Por el momento, estoy observando que atrae más el continente que el contenido, es decir, atrae más la idea de ver una película en tres dimensiones que la calidad de la película en sí. Un ejemplo claro es precisamente Avatar. Sus efectos especiales y su espectacularidad son incuestionables, pero la historia, sin ser mala del todo, no es ninguna obra maestra. Además, parece notarse que la posibilidad del 3D condiciona de alguna manera la realización de la película: hay multitud de planos pensados para ser vistos con sensación de profundidad, o donde delante de los protagonistas hay objetos. Si se abusa de este tipo de realización puede ocurrir que el visionado en 2D de la película (no sólo en el cine, sino en DVD o televisión) resulte una experiencia frustante, donde se note demasiado que el director estaba más preocupado por conseguir encuadres chulos que por contar una historia. Es lo que pasaba con Pesadilla Final: la muerte de Freddy (la sexta de la saga), que tenía una parte rodada para ser vista en 3D (un sistema bastante más cutre, que se veía con esas gafas de cartón de usar y tirar, con una lente roja y otra azul). En esas secuencias había muchos planos de objetos acercándose directamente a la pantalla, para impresionar al espectador. Esas escenas, vistas en televisión, quedan bastante peor.

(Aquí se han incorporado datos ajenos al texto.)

import Literature.Geometry.Riemannian.WarpedSeamMetric
import Literature.Geometry.Riemannian.EmbeddingPieceMetric
import Literature.Geometry.Lorentzian.MetricValCongr
import Literature.Geometry.Manifold.BilinSectionGluing
import Literature.Topology.FourManifolds.Gluing
import HarnessLib

/-!
# Two ingredients of the collar gluing: positivity of the warping factor, disjoint pieces

Support file (everything proved, no definitions, no named facts) for the τ-equivariant collar
gluing (stub `stub_collarGluing` of crux `CorkRegluablePsc`, item stmt-SmoothPoincare4-3206).

* `warpingFactor_pos` — if a Riemannian metric `g` pulls back under a closed collar
  `c : ∂M × [0, 1] ↪ M` to the warped form `ε² ds² + F(x, s) · incl^* g`
  (Bär–Hanke 2023, §3, Def. 21), then `F > 0`: evaluate on a horizontal vector `(u, 0)`, `u ≠ 0`,
  and use that `c` and `incl` are spacelike (`isSpacelikeImmersion_of_isRiemannian`).
* `exists_pscMetric_of_isEmpty`, `exists_pscMetric_of_disjoint_pieces` — a manifold covered by
  two smoothly embedded compact pieces with DISJOINT images (a gluing along an empty boundary,
  `Literature.Topology.FourManifolds.isBoundaryGluing_interiorSum`) carries a Riemannian metric
  of positive scalar curvature as soon as the pieces do: transport the piece metrics to the two
  open images (`exists_pscMetric_on_openPiece`, O'Neill 1983, Ch. 3, Prop. 3.59) and glue along
  the open cover (`OpenSubmanifold.exists_pseudoRiemannianMetric_of_openCover`, O'Neill 1983,
  Ch. 2, pp. 36–37).

## References

* B. O'Neill, *Semi-Riemannian Geometry* (1983), Ch. 2, pp. 36–37; Ch. 3, Prop. 3.59; Ch. 4,
  p. 97. [ONeill1983]
* C. Bär, B. Hanke, *Boundary conditions for scalar curvature* (2023), §3, Def. 21. [BarHanke2023]
-/

noncomputable section

open Bundle Set Function Filter TopologicalSpace
open scoped Manifold ContDiff Topology

namespace Literature.Geometry.Riemannian

open Literature.Geometry.Lorentzian Literature.Geometry.Lorentzian.PseudoRiemannianMetric
  Literature.Topology.FourManifolds Literature.Geometry.Manifold

universe u

/-! ### Positivity of the warping factor -/

section Warping

variable {n : ℕ} {M : Type u} [TopologicalSpace M] [ChartedSpace (EuclideanHalfSpace (n + 1)) M]
  [IsManifold (𝓡∂ (n + 1)) ∞ M] {b : BoundaryData (𝓡∂ (n + 1)) M (𝓡 n)}

/-- **The warping factor of an umbilic collar is positive.** If a Riemannian metric `g` on `M`
pulls back under a closed collar `c` to `ε² V₂ V'₂ + F(x, s) (incl^* g)_x(V₁, V'₁)`, then
`F(x, s) > 0` for all `(x, s) ∈ ∂M × [0, 1]` (`c` and `incl` are spacelike, so both
`(c^* g)((u,0),(u,0))` and `(incl^* g)(u,u)` are positive for `u ≠ 0`). [cite: ONeill1983, Ch. 4, p. 97] -/
theorem warpingFactor_pos [NeZero n] [Nonempty b.carrier] (c : b.Collar)
    (g : PseudoRiemannianMetric (𝓡∂ (n + 1)) ∞ (EuclideanSpace ℝ (Fin (n + 1)))
      (TangentSpace (𝓡∂ (n + 1)) : M → Type _)) (hg : g.IsRiemannian)
    (F : b.carrier × Set.Icc (0 : ℝ) 1 → ℝ) (ε : ℝ)
    (hc : ∀ (p : b.carrier × Set.Icc (0 : ℝ) 1) (V V' : TangentSpace ((𝓡 n).prod (𝓡∂ 1)) p),
      pullbackBilin (I := 𝓡∂ (n + 1)) (I' := (𝓡 n).prod (𝓡∂ 1)) c g.val p V V' =
        ε ^ 2 * ((show EuclideanSpace ℝ (Fin 1) from V.2) 0 *
          (show EuclideanSpace ℝ (Fin 1) from V'.2) 0) +
        F p * pullbackBilin (I := 𝓡∂ (n + 1)) (I' := 𝓡 n) b.incl g.val p.1 V.1 V'.1)
    (p : b.carrier × Set.Icc (0 : ℝ) 1) : 0 < F p := by
  haveI : Nonempty (b.carrier × Set.Icc (0 : ℝ) 1) :=
    ⟨(Classical.arbitrary _, ⟨0, left_mem_Icc.2 zero_le_one⟩)⟩
  set u : EuclideanSpace ℝ (Fin n) := PiLp.single 2 (0 : Fin n) (1 : ℝ) with hu_def
  have hu : u ≠ 0 := by
    rw [hu_def, Ne, PiLp.single_eq_zero_iff]
    exact one_ne_zero
  have hV : ((u, 0) : TangentSpace ((𝓡 n).prod (𝓡∂ 1)) p) ≠ 0 := fun h ↦ hu (congrArg Prod.fst h)
  have h1 : 0 < pullbackBilin (I := 𝓡∂ (n + 1)) (I' := (𝓡 n).prod (𝓡∂ 1)) c g.val p
      ((u, 0) : TangentSpace ((𝓡 n).prod (𝓡∂ 1)) p) ((u, 0) : TangentSpace ((𝓡 n).prod (𝓡∂ 1)) p) :=
    (isSpacelikeImmersion_of_isRiemannian hg c.isSmoothEmbedding).2 p _ hV
  have h2 : 0 < pullbackBilin (I := 𝓡∂ (n + 1)) (I' := 𝓡 n) b.incl g.val p.1 u u :=
    (isSpacelikeImmersion_of_isRiemannian hg b.isSmoothEmbedding).2 p.1 u hu
  rw [hc] at h1
  have h0 : (show EuclideanSpace ℝ (Fin 1) from
      ((u, 0) : TangentSpace ((𝓡 n).prod (𝓡∂ 1)) p).2) 0 = 0 := rfl
  rw [h0, mul_zero, mul_zero, zero_add] at h1
  exact (mul_pos_iff_of_pos_right h2).1 h1

end Warping

/-! ### Gluing along an empty boundary: two disjoint pieces -/

section Disjoint

variable {E : Type u} [NormedAddCommGroup E] [NormedSpace ℝ E] [FiniteDimensional ℝ E]
  [CompleteSpace E]
  {H : Type*} [TopologicalSpace H] {I : ModelWithCorners ℝ E H}
  {H' : Type*} [TopologicalSpace H'] {J : ModelWithCorners ℝ E H'}
  {M : Type*} [TopologicalSpace M] [ChartedSpace H M] [IsManifold I ∞ M]
  {N : Type*} [TopologicalSpace N] [ChartedSpace H N] [IsManifold I ∞ N]
  {P : Type*} [TopologicalSpace P] [ChartedSpace H' P] [IsManifold J ∞ P]

omit [IsManifold I ∞ M] [IsManifold I ∞ N] in
/-- An empty manifold carries (vacuously) a Riemannian metric of positive scalar curvature.
[folklore] -/
theorem exists_pscMetric_of_isEmpty [IsEmpty P] :
    ∃ g : PseudoRiemannianMetric J ∞ E (TangentSpace J : P → Type _), ∃ _ : g.HasLeviCivita,
      g.IsRiemannian ∧ ∀ x, 0 < g.scalarCurvature x := by
  refine ⟨⟨fun x ↦ isEmptyElim x, fun x ↦ isEmptyElim x, fun x ↦ isEmptyElim x,
    fun x ↦ isEmptyElim x⟩, ?_, fun x ↦ isEmptyElim x, fun x ↦ isEmptyElim x⟩
  exact PseudoRiemannianMetric.hasLeviCivita _

/-- **Two disjoint compact pieces with positive scalar curvature give positive scalar curvature.**
If `P` is covered by smooth embeddings `jM : M → P`, `jN : N → P` of compact manifolds with
disjoint images (so both images are open and closed) and `M`, `N` carry Riemannian metrics of
positive scalar curvature, then so does `P`: transport the metrics to the open images
(`exists_pscMetric_on_openPiece`) and glue the two fields along the open cover
(`exists_pseudoRiemannianMetric_of_openCover`); the scalar curvature is computed on each open
piece by naturality (`scalarCurvature_comap`). [cite: ONeill1983, Ch. 3, Prop. 3.59] -/
theorem exists_pscMetric_of_disjoint_pieces [CompactSpace M] [CompactSpace N] [T2Space P]
    {jM : M → P} {jN : N → P} (hjM : Manifold.IsSmoothEmbedding I J ∞ jM)
    (hjN : Manifold.IsSmoothEmbedding I J ∞ jN) (hcover : range jM ∪ range jN = univ)
    (hdisj : ∀ a b, jM a ≠ jN b)
    (gM : PseudoRiemannianMetric I ∞ E (TangentSpace I : M → Type _)) [gM.HasLeviCivita]
    (hgM : gM.IsRiemannian) (hSM : ∀ x, 0 < gM.scalarCurvature x)
    (gN : PseudoRiemannianMetric I ∞ E (TangentSpace I : N → Type _)) [gN.HasLeviCivita]
    (hgN : gN.IsRiemannian) (hSN : ∀ x, 0 < gN.scalarCurvature x) :
    ∃ g : PseudoRiemannianMetric J ∞ E (TangentSpace J : P → Type _), ∃ _ : g.HasLeviCivita,
      g.IsRiemannian ∧ ∀ x, 0 < g.scalarCurvature x := by
  classical
  have hcM : IsClosed (range jM) := (isCompact_range hjM.isEmbedding.continuous).isClosed
  have hcN : IsClosed (range jN) := (isCompact_range hjN.isEmbedding.continuous).isClosed
  have hMN : range jM = (range jN)ᶜ := by
    ext x
    constructor
    · rintro ⟨a, rfl⟩ ⟨b, hb⟩
      exact hdisj a b hb.symm
    · intro hx
      have hx' : x ∈ range jM ∪ range jN := hcover ▸ mem_univ x
      exact hx'.resolve_right hx
  have hNM : range jN = (range jM)ᶜ := by rw [hMN, compl_compl]
  have hoM : IsOpen (range jM) := by rw [hMN]; exact hcN.isOpen_compl
  have hoN : IsOpen (range jN) := by rw [hNM]; exact hcM.isOpen_compl
  set U : Bool → Opens P := fun i ↦ cond i ⟨range jM, hoM⟩ ⟨range jN, hoN⟩ with hU
  have hpiece : ∀ i, ∃ gU : PseudoRiemannianMetric J ∞ E (TangentSpace J : U i → Type _),
      ∃ _ : gU.HasLeviCivita, gU.IsRiemannian ∧ ∀ u, 0 < gU.scalarCurvature u := by
    rintro (_ | _)
    · rcases isEmpty_or_nonempty N with hN | hN
      · haveI : IsEmpty (U false) := ⟨fun u ↦ by
          obtain ⟨b, -⟩ := (show (u : P) ∈ range jN from u.2)
          exact isEmptyElim b⟩
        exact exists_pscMetric_of_isEmpty
      · exact exists_pscMetric_on_openPiece hjN gN hgN hSN (U false) fun x hx ↦ hx
    · rcases isEmpty_or_nonempty M with hM | hM
      · haveI : IsEmpty (U true) := ⟨fun u ↦ by
          obtain ⟨a, -⟩ := (show (u : P) ∈ range jM from u.2)
          exact isEmptyElim a⟩
        exact exists_pscMetric_of_isEmpty
      · exact exists_pscMetric_on_openPiece hjM gM hgM hSM (U true) fun x hx ↦ hx
  choose gU hlc hR hS using hpiece
  have hcov : ∀ x : P, ∃ i, x ∈ U i := fun x ↦ by
    have hx : x ∈ range jM ∪ range jN := hcover ▸ mem_univ x
    rcases hx with h | h
    · exact ⟨true, h⟩
    · exact ⟨false, h⟩
  have hcompat : ∀ i j (x : P) (hi : x ∈ U i) (hj : x ∈ U j),
      ((gU i).val ⟨x, hi⟩ : E →L[ℝ] E →L[ℝ] ℝ) = (gU j).val ⟨x, hj⟩ := by
    rintro (_ | _) (_ | _) x hi hj
    · rfl
    · exfalso
      have hj' : x ∈ range jM := hj
      rw [hMN] at hj'
      exact hj' hi
    · exfalso
      have hi' : x ∈ range jM := hi
      rw [hMN] at hi'
      exact hi' hj
    · rfl
  obtain ⟨g, hg⟩ := OpenSubmanifold.exists_pseudoRiemannianMetric_of_openCover U hcov gU hcompat
  haveI hglc : g.HasLeviCivita := g.hasLeviCivita
  refine ⟨g, hglc, fun x v hv ↦ ?_, fun x ↦ ?_⟩
  · obtain ⟨i, hi⟩ := hcov x
    have h := DFunLike.congr_fun (DFunLike.congr_fun (hg i ⟨x, hi⟩) v) v
    have h' : g.val x v v = (gU i).val ⟨x, hi⟩ v v := h
    rw [h']
    exact hR i ⟨x, hi⟩ v hv
  · obtain ⟨i, hi⟩ := hcov x
    have hinj : ∀ u : U i, Injective (mfderiv J J (Subtype.val : U i → P) u) := fun u ↦ by
      rw [OpenSubmanifold.mfderiv_subtype_val]
      exact fun a b h ↦ h
    obtain ⟨gQ, hQlc, hQval, -, hQs⟩ := exists_metric_comap_of_injective
      (Ψ := (Subtype.val : U i → P)) contMDiff_subtype_val hinj g
    have hv : ∀ u, gQ.val u = (gU i).val u := fun u ↦ by
      ext v w
      rw [hQval, OpenSubmanifold.mfderiv_subtype_val]
      exact DFunLike.congr_fun (DFunLike.congr_fun (hg i u) v) w
    have h := hS i ⟨x, hi⟩
    rw [← scalarCurvature_congr_of_val_eq hv ⟨x, hi⟩, hQs] at h
    exact h

end Disjoint

end Literature.Geometry.Riemannian
import Literature.Computability.AlgebraicComplexity.BI17Ex56ShapeSeven
import Literature.Computability.AlgebraicComplexity.BI17Ex55Proofs

set_option linter.dupNamespace false
set_option autoImplicit false

/-!
# Universal occurrence — monotonicity of the rectangular Kronecker coefficients `k_m(δ)` (decomp-mm · lens 3 · gen 40)

Route `route-MatrixMultiplication-ObstructionDescent` (sub-problem `MatrixMultiplication`, `ω(ℂ) = 2`); SUPPORT for the crux
`NoOccurrenceObstruction` (item `stmt-MatrixMultiplication-29040`) through the universal-occurrence ladder `u(N)` of NODE-g39/g40
(`UOCC(R,N)`: every type occurring for SOME tensor of format `N × N × N` occurs for `⟨R⟩`).  Nothing here proves `ω = 2` or closes
an item; no `def`, no `sorry`, standard axioms.

**Why this file.**  The gen-40 hypersurface blindness law (`ObstructionDescentUniversalOccurrenceHypersurfaceLaw.lean`) makes the
occurrence obstructions of a format whose secant variety `σ_r` is a HYPERSURFACE with equation `F` (an `SL³`-invariant of degree
`mδ_F`) go blind at `r` as soon as the invariant space of degree `mδ_F` has dimension `k_m(δ_F) ≥ 2` (an "escape partner" `F'`
with `F ∤ F'` exists).  Since `δ_F` is unknown, one needs `k_m(δ) ≥ 2` for ALL admissible `δ`; this file supplies the
structural half:

* §1 `mul_mem_sl3InvariantsOfDegree` — invariants multiply (degrees add);
  **`kronRect_le_kronRect_add_of_pos`** — `k_m(b) > 0 ⟹ k_m(a) ≤ k_m(a+b)` (multiplication by a non-zero invariant `G` of
  degree `mb` is an injective linear map `O(⊗³)^{SL³}_{ma} → O(⊗³)^{SL³}_{m(a+b)}` of finite-dimensional spaces whose dimensions
  are `k_m(a)`, `k_m(a+b)` by `finrank_sl3InvariantsOfDegree_eq_kronRect`, BI 2017 §5);
* §2 format `3`: **`two_le_kronRect_three_iff`** — `k_3(δ) ≥ 2 ⟺ δ = 4 ∨ δ ≥ 6`, from the table `k_3(0..12)` of BI 2017 Ex. 5.5
  (`BI2017_ex_5_5_holds`) and `k_3(δ) > 0 (δ ≠ 1)`; this is the kernel form of the census correction I165/E1 to NODE-g39 §8.3
  (`g(κ_n) = k_3(n) ≥ 2` exactly for the odd `n ≥ 7` used there — the closed form `k_3(n) = #{2a+3b+4c = n}` (Vinberg 1976: the
  invariant ring `ℂ[ℂ³⊗ℂ³⊗ℂ³]^{SL₃³}` is free on generators of degrees `6, 9, 12`) is NOT claimed here);
* §3 format `7`: **`fourteen_le_kronRect_seven_of_eight_le`** — `k_7(δ) ≥ k_7(4) = 14` for `δ ≥ 8` (atoms `k_7(4) = 14`,
  `k_7(δ-4) > 0`, both in the tree), and **`two_le_kronRect_seven_of_atoms`** — `k_7(δ) ≥ 2` for every `δ ≥ 4` GIVEN the two
  remaining atoms `k_7(6) ≥ 2`, `k_7(7) ≥ 2` (exact values by two independent character engines, pkg-ObstructionDescent-g40/calc:
  `k_7(6) = 438744` — the value printed in Amanov–Yeliussizov 2022, Table 4 — and `k_7(7) = 125250433`; not kernel facts).

[cite: BurgisserIkenmeyer2017, §5 eq. (5.1)–(5.2), Ex. 5.5, Ex. 5.6] [cite: AmanovYeliussizov2022, §9 Table 4]
-/

namespace Summit.MatrixMultiplication.MatrixMultiplication.Theorems.ObstructionCalculus

open Literature.Computability.AlgebraicComplexity

/-! ### §1 Invariants multiply; `k_m` is monotone along positive steps -/

/-- Products of `SL³`-invariants of degrees `a`, `b` are `SL³`-invariants of degree `a + b`.
[cite: BurgisserIkenmeyer2017, §5 (the invariant ring is graded)] -/
theorem mul_mem_sl3InvariantsOfDegree {ι k : Type*} [Fintype ι] [DecidableEq ι] [Field k] {a b : ℕ}
    {F G : MvPolynomial (ι × ι × ι) k} (hF : F ∈ sl3InvariantsOfDegree ι k a) (hG : G ∈ sl3InvariantsOfDegree ι k b) :
    F * G ∈ sl3InvariantsOfDegree ι k (a + b) := by
  rw [mem_sl3InvariantsOfDegree_iff] at hF hG ⊢
  exact ⟨hF.1.mul hG.1, hF.2.mul hG.2⟩

/-- **Monotonicity of `k_m`.**  If `k_m(b) > 0` then `k_m(a) ≤ k_m(a + b)`: multiplication by a non-zero invariant of degree `mb`
embeds `O(⊗³ℂ^m)^{SL³}_{ma}` into `O(⊗³ℂ^m)^{SL³}_{m(a+b)}` (the polynomial ring is a domain), and the dimensions are the
rectangular Kronecker coefficients. [cite: BurgisserIkenmeyer2017, §5 eq. (5.2)] -/
theorem kronRect_le_kronRect_add_of_pos {m a b : ℕ} (hb : 0 < kronRect ℂ m b) :
    kronRect ℂ m a ≤ kronRect ℂ m (a + b) := by
  have hne : sl3InvariantsOfDegree (Fin m) ℂ (m * b) ≠ ⊥ :=
    (sl3InvariantsOfDegree_ne_bot_iff_kronRect_pos ℂ m b).2 hb
  obtain ⟨G, hG, hG0⟩ := (Submodule.ne_bot_iff _).1 hne
  haveI := finite_sl3InvariantsOfDegree ℂ m (a + b)
  let φ : ↥(sl3InvariantsOfDegree (Fin m) ℂ (m * a)) →ₗ[ℂ] ↥(sl3InvariantsOfDegree (Fin m) ℂ (m * (a + b))) :=
    { toFun := fun F => ⟨(F : MvPolynomial (Fin m × Fin m × Fin m) ℂ) * G, by
        rw [Nat.mul_add]; exact mul_mem_sl3InvariantsOfDegree F.2 hG⟩
      map_add' := fun F₁ F₂ => by
        ext1
        simp [add_mul]
      map_smul' := fun c F => by
        ext1
        simp }
  have hinj : Function.Injective φ := by
    intro F₁ F₂ h
    have h' : (F₁ : MvPolynomial (Fin m × Fin m × Fin m) ℂ) * G = (F₂ : MvPolynomial _ ℂ) * G :=
      congrArg Subtype.val h
    exact Subtype.ext (mul_right_cancel₀ hG0 h')
  rw [← finrank_sl3InvariantsOfDegree_eq_kronRect ℂ m a, ← finrank_sl3InvariantsOfDegree_eq_kronRect ℂ m (a + b)]
  exact LinearMap.finrank_le_finrank_of_injective hinj

/-- Iterated form: `k_m(b) > 0 ⟹ k_m(a) ≤ k_m(a + n·b)` for every `n`. [cite: BurgisserIkenmeyer2017, §5 eq. (5.2)] -/
theorem kronRect_le_kronRect_add_mul_of_pos {m a b : ℕ} (hb : 0 < kronRect ℂ m b) (n : ℕ) :
    kronRect ℂ m a ≤ kronRect ℂ m (a + n * b) := by
  induction n with
  | zero => simp
  | succ n ih =>
    calc kronRect ℂ m a ≤ kronRect ℂ m (a + n * b) := ih
      _ ≤ kronRect ℂ m (a + n * b + b) := kronRect_le_kronRect_add_of_pos hb
      _ = kronRect ℂ m (a + (n + 1) * b) := by rw [Nat.succ_mul, Nat.add_assoc]

/-! ### §2 Format `3`: `k_3(δ) ≥ 2` exactly for `δ = 4` and `δ ≥ 6` -/

/-- `k_3(δ) ≥ k_3(4) = 2` for `δ ≥ 6` (`δ - 4 ≥ 2`, so `k_3(δ-4) > 0`). [cite: BurgisserIkenmeyer2017, Ex. 5.5] -/
theorem two_le_kronRect_three_of_six_le {δ : ℕ} (hδ : 6 ≤ δ) : 2 ≤ kronRect ℂ 3 δ := by
  have h4 : kronRect ℂ 3 4 = 2 := BI2017_ex_5_5_holds.1.2.2.2.2.1
  have hpos : 0 < kronRect ℂ 3 (δ - 4) := kronRect_three_pos (by omega)
  have hmono := kronRect_le_kronRect_add_of_pos (m := 3) (a := 4) hpos
  rw [h4, show 4 + (δ - 4) = δ by omega] at hmono
  exact hmono

/-- **`k_3(δ) ≥ 2 ⟺ δ = 4 ∨ δ ≥ 6`** (the table `k_3(0..5) = 1,0,1,1,2,1` of BI 2017 Ex. 5.5 decides `δ ≤ 5`).  Kernel form of
the fact used in NODE-g39 §3/§5 (odd `n ≥ 7 ⟹ g(κ_n) = k_3(n) ≥ 2`). [cite: BurgisserIkenmeyer2017, Ex. 5.5] -/
theorem two_le_kronRect_three_iff {δ : ℕ} : 2 ≤ kronRect ℂ 3 δ ↔ δ = 4 ∨ 6 ≤ δ := by
  obtain ⟨h0, h1, h2, h3, h4, h5, -⟩ := BI2017_ex_5_5_holds.1
  constructor
  · intro h
    by_contra hne
    push Not at hne
    have hδ : δ = 0 ∨ δ = 1 ∨ δ = 2 ∨ δ = 3 ∨ δ = 5 := by omega
    rcases hδ with rfl | rfl | rfl | rfl | rfl
    · rw [h0] at h; omega
    · rw [h1] at h; omega
    · rw [h2] at h; omega
    · rw [h3] at h; omega
    · rw [h5] at h; omega
  · rintro (rfl | h)
    · rw [h4]
    · exact two_le_kronRect_three_of_six_le h

/-- In particular `k_3(n) ≥ 2` for every odd `n ≥ 7` — the escape-partner input of the odd-level blindness theorem of NODE-g39 §3
(`ObstructionDescentUniversalOccurrenceGradedEscape.lean`). [cite: BurgisserIkenmeyer2017, Ex. 5.5] -/
theorem two_le_kronRect_three_of_seven_le {n : ℕ} (hn : 7 ≤ n) : 2 ≤ kronRect ℂ 3 n :=
  two_le_kronRect_three_of_six_le (by omega)

/-! ### §3 Format `7`: `k_7(δ) ≥ 2` for `δ ≥ 4`, modulo the atoms `k_7(6) ≥ 2`, `k_7(7) ≥ 2` -/

/-- `k_7(δ) ≥ k_7(4) = 14` for every `δ ≥ 8` (`k_7(δ - 4) > 0` by `kronRect_seven_pos_of_four_le`).
[cite: BurgisserIkenmeyer2017, Ex. 5.6] [cite: AmanovYeliussizov2022, §9 Table 4] -/
theorem fourteen_le_kronRect_seven_of_eight_le {δ : ℕ} (hδ : 8 ≤ δ) : 14 ≤ kronRect ℂ 7 δ := by
  have hpos : 0 < kronRect ℂ 7 (δ - 4) := kronRect_seven_pos_of_four_le (by omega)
  have hmono := kronRect_le_kronRect_add_of_pos (m := 7) (a := 4) hpos
  rw [kronRect_seven_four, show 4 + (δ - 4) = δ by omega] at hmono
  exact hmono

/-- **`k_7(δ) ≥ 2` for all `δ ≥ 4`**, given the two atoms `k_7(6) ≥ 2` and `k_7(7) ≥ 2` (data: `k_7(6) = 438744`,
`k_7(7) = 125250433`, pkg-ObstructionDescent-g40/calc; `k_7(4) = 14` and `k_7(5) = 1456` are kernel facts).  This is the
escape-partner input of the hypersurface blindness law at the format `(18; 7,7,7)` for an equation of unknown degree `7δ`, `δ ≥ 4`.
[cite: BurgisserIkenmeyer2017, Ex. 5.6] [cite: AmanovYeliussizov2022, §9 Table 4] -/
theorem two_le_kronRect_seven_of_atoms (h6 : 2 ≤ kronRect ℂ 7 6) (h7 : 2 ≤ kronRect ℂ 7 7) {δ : ℕ} (hδ : 4 ≤ δ) :
    2 ≤ kronRect ℂ 7 δ := by
  rcases Nat.lt_or_ge δ 8 with h | h
  · have hδ' : δ = 4 ∨ δ = 5 ∨ δ = 6 ∨ δ = 7 := by omega
    rcases hδ' with rfl | rfl | rfl | rfl
    · rw [kronRect_seven_four]; norm_num
    · rw [kronRect_seven_five]; norm_num
    · exact h6
    · exact h7
  · exact le_trans (by norm_num) (fourteen_le_kronRect_seven_of_eight_le h)

/-- The degree shape behind it, recorded for the memo: a NON-ZERO `SL³`-invariant of positive degree `D` on `ℂ⁷⊗ℂ⁷⊗ℂ⁷` has
`D = 7δ` with `δ ≥ 4` (`E(7) = {0} ∪ {28, 35, 42, …}`, `e(7) = 28`; tree theorems `BI2017_ex_5_6_shape_seven_holds`,
`BI2017_ex_5_6_seven`). [cite: BurgisserIkenmeyer2017, Ex. 5.6] -/
theorem exists_eq_seven_mul_of_mem_genericTensorDegreeMonoid_seven {D : ℕ} (hD : D ∈ genericTensorDegreeMonoid (Fin 7) ℂ)
    (hD0 : D ≠ 0) : ∃ δ : ℕ, D = 7 * δ ∧ 4 ≤ δ := by
  have h := BI2017_ex_5_6_shape_seven_holds
  rw [h] at hD
  rcases hD with h0 | ⟨δ, hδ, hle⟩
  · exact absurd h0 hD0
  · refine ⟨δ, hδ, ?_⟩
    rw [BI2017_ex_5_6_seven] at hle
    omega

end Summit.MatrixMultiplication.MatrixMultiplication.Theorems.ObstructionCalculus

En resumen, estamos ante un nuevo avance tecnológico, nada más. Y en realidad no es nuevo, pues tiene una larga historia. El 3D, como el sonido, fue algo en lo que se pensó desde un primer momento, aunque después de tantos intentos, parece que se ha conseguido una tecnología en condiciones y que será más duradera que los experimentos hechos antes. No veo el 3D como el futuro del cine, por mucho que se empeñen los productores, y no es comparable con el hito que supuso el cine sonoro. El sonido es algo que se pedía y era necesario porque las historias eran cada vez más complejas y necesitaban de voces y diálogos (y aún así hubo detractores que no lo veían necesario). En cambio, el color llegó más tarde, y tuvo una transición más lenta (también es cierto que el color no exigía un cambio de infraestructura en la sala, como ocurrió con el sonido). ¿No es artificial ver una imagen en blanco y negro? Yo diría que incluso más que ver una imagen plana. Como dije en el post anterior, en la percepción trabaja el cerebro. Del mismo modo que en un sistema en 3D, el cerebro interpreta la profundidad a partir de imágenes planas, en una imagen plana también hay claves que nos ayudan a ver una perspectiva en profundidad, aunque no sea así. En el peor de los casos, la inversión en tecnología para el cine en 3D podría hacer que Estados Unidos se distancie aún más de países más modestos en cuanto a producción cinematográfica (España entre ellos). De todas formas, dudo que el 3D se imponga tan rápido como lo hizo el cine sonoro. Primero porque habría que estandarizar formatos. Y segundo, porque ahora los cines son complejos con varias salas (multiplex y megaplex), así que la coexistencia de sistemas puede ser mucho más larga.